Thus, we time-normalize by fractional counting of citations. To provide an overview we also collect the number of citations before normalization in terms of number of authors and time:
- Fractional citation-counting in a three-year citation window. The citation window for publications from 2014 is only two years and for publications from 2015 only 1 year. Only citations to the same publication types are included.
The matching methods enable us to estimate productivity and impact by an ordinary t-test using standard statistical software packages.
Results
Some PhD-projects do not result in any publications within a five-year time window from initiation date. Out of the 97 recent PhD-students in our matched data, 7 individuals did not publish at all during the period stretching from five years before enrolment to five years after enrolment. For the old cohort of PhD-students, this number is twice as high; namely 14. In some cases, the students did in fact publish, but if the publications are not indexed in Web of Science they are not included in this study, which obviously favors journal publications in English.
Splitting the data into same gender pairs and mixed gender pairs we find 52 same gender pairs and 45 mixed pairs in the matched data. Further analyses of the differences between these two groups reveal that there are no statistically significant differences at the 0.05 level in their publication rate or number of citations for any of our indicators. Consequently, we continue the data analyses of the total data set.
Figure 1 shows the average number of publications for the recent and early group of PhD-students over time. This figure (and the following six figures) should be read as follows: The numbers on the horizontal axis represent years from the enrolment year. Hence, the number zero is the enrolment year, the number 2 is two years after enrolment, and the number -3 is three years before enrolment etc. In the appendix, we present statistical tests for the pooled data containing the observations from the 5 years before enrolment (Table A.1) and 5 years after enrolment (Table A.2). The appendix also presents the data points from figures 1-7 and the corresponding statistical tests (Tables A.3-A.9).
Note to figure 1: The difference between the two groups is only significantly different from zero in years -3, 0, 1 and 5, when using a standard t-test and the 5 percent significance level. The remaining years are not different in a statistically significant way, based on a 5 percent significance level. The red and blue dashed lines show the 95 percent confidence interval for the new and old cohorts, respectively. Data points for the figure are available in Table A.3.
The tendencies depicted in Figure 1 exhibit an expected pattern given the population used for the analysis. The average number of published articles is very low in the years until the enrolment in the PhD-program. Thereafter the number rises for the new as well as the older cohort.
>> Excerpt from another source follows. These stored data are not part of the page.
import Summits.ValiantsHypothesis.ValiantsHypothesis.Theorems.LacunarySymmetroidMatrixDescartesCensusChamber296
import Summits.ValiantsHypothesis.ValiantsHypothesis.Theorems.LacunarySymmetroidMatrixDescartesCensusChamberSymmetry

/-!
# `MatrixDescartes` census — chamber 1788: complete door-A row as the MIRROR of chamber 296

HONEST FRAMING.  Object-search cell `pub-symmetroid`, door-A target `DoorA26 := PosRootLawAt 2 6 19`
(stmt-ValiantsHypothesis-19979; OPEN, typed, never asserted), crux `Theses.LacunarySymmetroid.MatrixDescartes`
(stmt-ValiantsHypothesis-18050).  Chamber 1788 of theory g6's table (smallest member `(0,6,13,14,17,29)`; words `DDIIID` / `IIDDDI`)
is the MIRROR of chamber 296 (`d ↦ d₅ − d_{5−i}`, pair-sum order reversed and letters relabelled `i ↦ 5 − i`): the landed complete row
`Census.doorA26_on_chamber296` transfers by `Census.chamberRow_mirror` (`x ↦ 1/x`, tree file …CensusChamberSymmetry) — no second certificate.
Nothing here bears on `V = 19`, on other chambers, on `DoorA26` as a whole (OPEN), on the crux, or on `VP ≠ VNP`.

[folklore] Bookkeeping (generated by the seat's `gen_mirror.py`); elementary.
-/

-- `Summit.ValiantsHypothesis.ValiantsHypothesis.…` repeats a component by the D-0017 layout
-- (single-conjunct summit), which the `dupNamespace` linter flags; the name is mandated.
set_option linter.dupNamespace false

namespace Summit.ValiantsHypothesis.ValiantsHypothesis.Theorems.LacunarySymmetroidMatrixDescartes.Census

/-- **DOOR-A ROW ON THE WHOLE CHAMBER 1788** (mirror of chamber 296): every exponent vector whose pair sums are ordered as in chamber 1788
(smallest member `(0,6,13,14,17,29)`) satisfies `ζ(2,6; d) ≤ 19`. [folklore] -/
theorem doorA26_on_chamber1788 (d : Fin 6 → ℕ)
    (hd : StrictMono ((fun p : Fin 6 × Fin 6 => d p.1 + d p.2) ∘
      ![(0, 0), (0, 1), (1, 1), (0, 2), (0, 3), (0, 4), (1, 2), (1, 3), (1, 4), (2, 2), (2, 3),
        (3, 3), (0, 5), (2, 4), (3, 4), (4, 4), (1, 5), (2, 5), (3, 5), (4, 5), (5, 5)])) :
    PosRootLawOn 2 6 19 d := by
  have hσ : (fun t : Fin 21 => (((![(0, 0), (0, 1), (0, 2), (0, 3), (0, 4), (1, 1), (1, 2), (1, 3), (0, 5), (2, 2), (2, 3),
        (3, 3), (1, 4), (2, 4), (3, 4), (1, 5), (2, 5), (3, 5), (4, 4), (4, 5), (5, 5)] : Fin 21 → Fin 6 × Fin 6) (Fin.rev t)).2.rev,
      ((![(0, 0), (0, 1), (0, 2), (0, 3), (0, 4), (1, 1), (1, 2), (1, 3), (0, 5), (2, 2), (2, 3),
        (3, 3), (1, 4), (2, 4), (3, 4), (1, 5), (2, 5), (3, 5), (4, 4), (4, 5), (5, 5)] : Fin 21 → Fin 6 × Fin 6) (Fin.rev t)).1.rev)) =
      (![(0, 0), (0, 1), (1, 1), (0, 2), (0, 3), (0, 4), (1, 2), (1, 3), (1, 4), (2, 2), (2, 3),
        (3, 3), (0, 5), (2, 4), (3, 4), (4, 4), (1, 5), (2, 5), (3, 5), (4, 5), (5, 5)] : Fin 21 → Fin 6 × Fin 6) := by
    funext t; fin_cases t <;> rfl
  refine chamberRow_mirror _ (fun d' hd' => doorA26_on_chamber296 d' hd') d ?_
  rw [hσ]; exact hd

/-- Non-vacuity: the smallest member of chamber 1788. [folklore] -/
example : PosRootLawOn 2 6 19 (![0, 6, 13, 14, 17, 29] : Fin 6 → ℕ) :=
  doorA26_on_chamber1788 _ (Fin.strictMono_iff_lt_succ.2 (by decide))

end Summit.ValiantsHypothesis.ValiantsHypothesis.Theorems.LacunarySymmetroidMatrixDescartes.Census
Figure 1 further shows that the average total number of publications is higher for the new cohort than for the older cohort, although this difference is only statistically significant in years 1 and 5. However, the total number of publications in years 1-5 is statistically higher for the recent cohort (see Table A.2 in the appendix). The difference in productivity remains stable when we exclude publications of the type ‘other’ (book reviews, meeting abstracts and corrections) and thus keep only articles and reviews (see Figure 2). In year five, the mean difference is at a level of about one publication per individual, which is also the case when looking at articles and reviews only.
Note to figure 2: The difference between the two groups is only significantly different from zero in years 1, 3 and 5, when using a standard t-test and the 5 percent significance level. The remaining years are not different in a statistically significant way, based on a 5 percent significance level. The red and blue dashed lines show the 95 percent confidence interval for the new and old cohorts, respectively. Data points for the figure are available in Table A.4.
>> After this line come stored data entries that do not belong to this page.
/-!
# Weak `Ḣ^{1/2}` limits of represented data: pairings, reality, divergence-freeness

Analysis/FluidPDE support file, definitions-free (serves the named facts around
`Literature.Analysis.FluidPDE.rusin_sverak_minimal_data_compact`, `RusinSverakCompactness.lean` /
`RusinSverakCompactnessProofs.lean`, which transcribe Rusin–Šverák, J. Funct. Anal. 260 (2011)
= arXiv:0911.0500, Cor. 4.3).

In the proof of Cor. 4.3 (arXiv p. 8) Rusin–Šverák pass to a weak `Ḣ^{1/2}` limit of a bounded
sequence of initial data: "We can assume that the functions `v₀^k` converge weakly in `Ḣ^{1/2}`
to `v₀ ∈ Ḣ^{1/2}`", and then use `v₀` as an initial datum (real, divergence free). In the tree a
datum is an `L³` field `u₀ : ℝ³ → ℝ³` *represented* by a Fourier-side class
`g ∈ HomSobolev ℝ³ ℂ³ (1/2) = L²(‖ξ‖ dξ; ℂ³)` (`HomSobolev.Represents`: `∫ 𝓕φ • u₀ = ∫ φ • g`
for all Schwartz `φ`). This file **proves** the bookkeeping behind that sentence:

* `HomSobolev.lintegral_enorm_sq_mul_inv_enorm_lt_top`: `𝓢(ℝ³) ⊂ Ḣ^{-1/2}(ℝ³)`, i.e.
  `∫ |φ(ξ)|² ‖ξ‖⁻¹ dξ < ∞` (`‖ξ‖⁻¹` is integrable near `0` in dimension `3 > 1`, Mathlib
  `integrableOn_ball_of_norm_le_rpow`); hence (`HomSobolev.lintegral_enorm_smul_le`) the pairing
  `g ↦ ∫ φ • g` is bounded on `Ḣ^{1/2} = L²(‖ξ‖ dξ)` by Cauchy–Schwarz, and
  (`HomSobolev.tendsto_inner_integral_smul_toLp`) weak convergence `gₙ ⇀ g` in the Hilbert space
  `Ḣ^{1/2}` implies convergence of the pairings `∫ φ • gₙ → ∫ φ • g` (Fréchet–Riesz, Mathlib
  `InnerProductSpace.toDual`) — Bahouri–Chemin–Danchin 2011, Prop. 1.34/1.36: `Ḣ^s ⊂ 𝓢'`
  continuously for `s < d/2`;
* `HomSobolev.Represents.tendsto_inner_integral_smul`: consequently the represented fields
  converge in `𝓢'`: `∫ ψ • uₙ → ∫ ψ • u` componentwise for every Schwartz `ψ`;
* `HomSobolev.Represents.im_apply_ae_eq_zero`, `HomSobolev.Represents.exists_real_divFree`:
  a weak `Ḣ^{1/2}` limit of classes representing *real, weakly divergence-free* fields, if it is
  represented by an `L³` field at all, is represented by a real, weakly divergence-free `L³`
  field (reality and `div = 0` are closed under convergence in `𝓢'`; Mathlib
  `ae_eq_zero_of_integral_contDiff_smul_eq_zero`);
* `HomSobolev.exists_represents_memLp_three`: every class `g ∈ Ḣ^{1/2}(ℝ³)` is represented by
  an `L³` function, granted the tree's Sobolev-embedding fact
  `eLpNorm_three_le_eHomSobolevSeminorm_half` (Bahouri–Chemin–Danchin 2011, Thm. 1.38), by
  truncation on the Fourier side, Plancherel, and completeness of `L³` (Parseval between `L²`
  and `𝓢` is `HomSobolev.integral_fourier_smul_eq_integral_smul_fourier_Lp` of
  `MildSolutionsProofs.lean`).

## Mathlib / tree search

Mathlib: `MeasureTheory.Lp.fourierTransformₗᵢ` (Plancherel), `Lp.fourier_toTemperedDistribution_eq`,
`Lp.toTemperedDistribution_apply`, `integrableOn_ball_of_norm_le_rpow`,
`ENNReal.lintegral_mul_le_Lp_mul_Lq`, `InnerProductSpace.toDual`,
`ae_eq_zero_of_integral_contDiff_smul_eq_zero`, `HasCompactSupport.toSchwartzMap`,
`EuclideanSpace.inner_single_left`, `integral_ofReal`, `integral_im`. Tree:
`HomSobolev.Represents` (`MildSolutions.lean`), `HomSobolev.represents_ofFun_holds`,
`HomSobolev.integral_fourier_smul_eq_integral_smul_fourier_Lp` (`MildSolutionsProofs.lean`),
`HomSobolev.Represents.unique`,
`volume_absolutelyContinuous_homSobolevMeasure` (`KatoViscosityScaling.lean`),
`HomSobolevSymmetry.homSobolevMeasure_half_eq` (`RusinSverakCompactnessProofs.lean`),
`Fluid.real_inner_gradient_right` (`SelfSimilarProofs.lean`), `Fluid.IsWeaklyDivFree`.

## References

* W. Rusin, V. Šverák, *Minimal initial data for potential Navier–Stokes singularities*,
  J. Funct. Anal. 260 (2011) 879–891 = arXiv:0911.0500, proof of Cor. 4.3 (p. 8), Thm. 4.2
  (p. 7: weak limits of initial data).
* H. Bahouri, J.-Y. Chemin, R. Danchin, *Fourier Analysis and Nonlinear PDE* (2011), Def. 1.31,
  Prop. 1.34, Prop. 1.36 (`Ḣ^s ↪ 𝓢'` for `s < d/2`; duality `Ḣ^{-s} = (Ḣ^s)'`).
-/

noncomputable section

open MeasureTheory TopologicalSpace Filter Topology Set Function FourierTransform
open scoped ENNReal NNReal InnerProductSpace SchwartzMap ComplexConjugate

namespace Literature.Analysis.FluidPDE

section HomSobolev
open Literature.Analysis.FunctionSpaces (HomSobolev)
open Literature.Analysis.FunctionSpaces.HomSobolev

/-! ## `Represents` and a.e. modifications -/

section General

variable {E F : Type*} [NormedAddCommGroup E] [InnerProductSpace ℝ E] [FiniteDimensional ℝ E]
  [MeasurableSpace E] [BorelSpace E] [NormedAddCommGroup F] [InnerProductSpace ℂ F]
  [CompleteSpace F]

omit [CompleteSpace F] in
/-- `Represents` only depends on the `volume`-a.e. class of the represented function (both the
integrability of `𝓕φ • f` and the pairing `∫ 𝓕φ • f` are a.e.-invariant). [folklore] -/
theorem _root_.Literature.Analysis.FunctionSpaces.HomSobolev.Represents.congr_ae {s : ℝ} {g : HomSobolev E F s} {f f' : E → F} (h : g.Represents f)
    (hff' : f =ᵐ[volume] f') : g.Represents f' := by
  have hae : ∀ φ : 𝓢(E, ℂ), (fun x => (𝓕 φ) x • f x) =ᵐ[volume] fun x => (𝓕 φ) x • f' x :=
    fun φ => hff'.mono fun x hx => by
      show (𝓕 φ) x • f x = (𝓕 φ) x • f' x
      rw [hx]
  refine ⟨fun φ => (h.1 φ).congr (hae φ), h.2.1, fun φ => ?_⟩
  rw [← integral_congr_ae (hae φ)]
  exact h.2.2 φ

end General

/-! ## `𝓢(ℝ³) ⊂ Ḣ^{-1/2}(ℝ³)`: boundedness of the pairing on `Ḣ^{1/2}(ℝ³)` -/

section Half

variable {F : Type*} [NormedAddCommGroup F] [InnerProductSpace ℂ F]

/-- `‖ξ‖⁻¹` is integrable on balls of `ℝ³` (`1 < 3 = dim`; Mathlib
`integrableOn_ball_of_norm_le_rpow`). [folklore] -/
theorem _root_.Literature.Analysis.FunctionSpaces.HomSobolev.lintegral_ball_inv_enorm_lt_top (R : ℝ) :
    ∫⁻ ξ in Metric.ball (0 : EuclideanSpace ℝ (Fin 3)) R, ‖ξ‖ₑ⁻¹ < ∞ := by
  have hint : IntegrableOn (fun ξ : EuclideanSpace ℝ (Fin 3) => ‖ξ‖⁻¹) (Metric.ball 0 R) volume := by
    refine integrableOn_ball_of_norm_le_rpow (by rw [finrank_euclideanSpace_fin]; norm_num)
      (C := 1) (α := 1) (by rw [finrank_euclideanSpace_fin]; norm_num)
      (Eventually.of_forall fun ξ => ?_) measurable_norm.inv.aestronglyMeasurable
    rw [norm_inv, norm_norm, Real.rpow_neg_one, one_mul]
  have h : ∫⁻ ξ in Metric.ball (0 : EuclideanSpace ℝ (Fin 3)) R, ‖(‖ξ‖⁻¹ : ℝ)‖ₑ < ∞ := hint.2
  refine lt_of_le_of_lt (lintegral_mono_ae ?_) h
  have h0 : ∀ᵐ ξ ∂(volume : Measure (EuclideanSpace ℝ (Fin 3))), ξ ≠ 0 := by
    rw [ae_iff]; simp [measure_singleton]
  filter_upwards [ae_restrict_of_ae h0] with ξ hξ
  rw [Real.enorm_eq_ofReal (inv_nonneg.2 (norm_nonneg ξ)),
    ENNReal.ofReal_inv_of_pos (norm_pos_iff.2 hξ), ofReal_norm]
Meeting abstracts typically demands less scientific content than a brief communication. However, even though a more fine-grained analysis would be ideal, the data set does not contain the necessary amount for that level of detail.
Excluding publications with less scientific content from the analysis, the difference in productivity remains the same. In this analysis, the difference in productivity is only statistically significant in year 1, 3, and 5 at the 5 percent significance level. The total number of articles and reviews published in years 1-5 is higher and statistically significant at the 1 percent level for the recent cohort (Table A.2).
However, we are missing a crucial aspect of author productivity as the contribution of a single author depends on the number of involved authors. Cropley (2016: 1) states that it is a recent trend to list “everybody who had anything to do with a research project as an author of the project report”. He argues that the increased focus on adding everyone who offered e.g. technical support to the project may lead to undervaluing the importance of ideas, especially novel, even provocative ideas. Fanelli and Larivière (2016) on the other hand conclude that researchers’ individual publication rates have not increased in a century. They base their findings on data from 40,000 researchers. Below, we address both points of view.
First, Figure 3 shows the author productivity in terms of fractionalized articles and reviews when using simple fractionalization, i.e. attributing each publication equally to all contributing authors. The results of an analysis of fractionalized total publications are available in Table A.2.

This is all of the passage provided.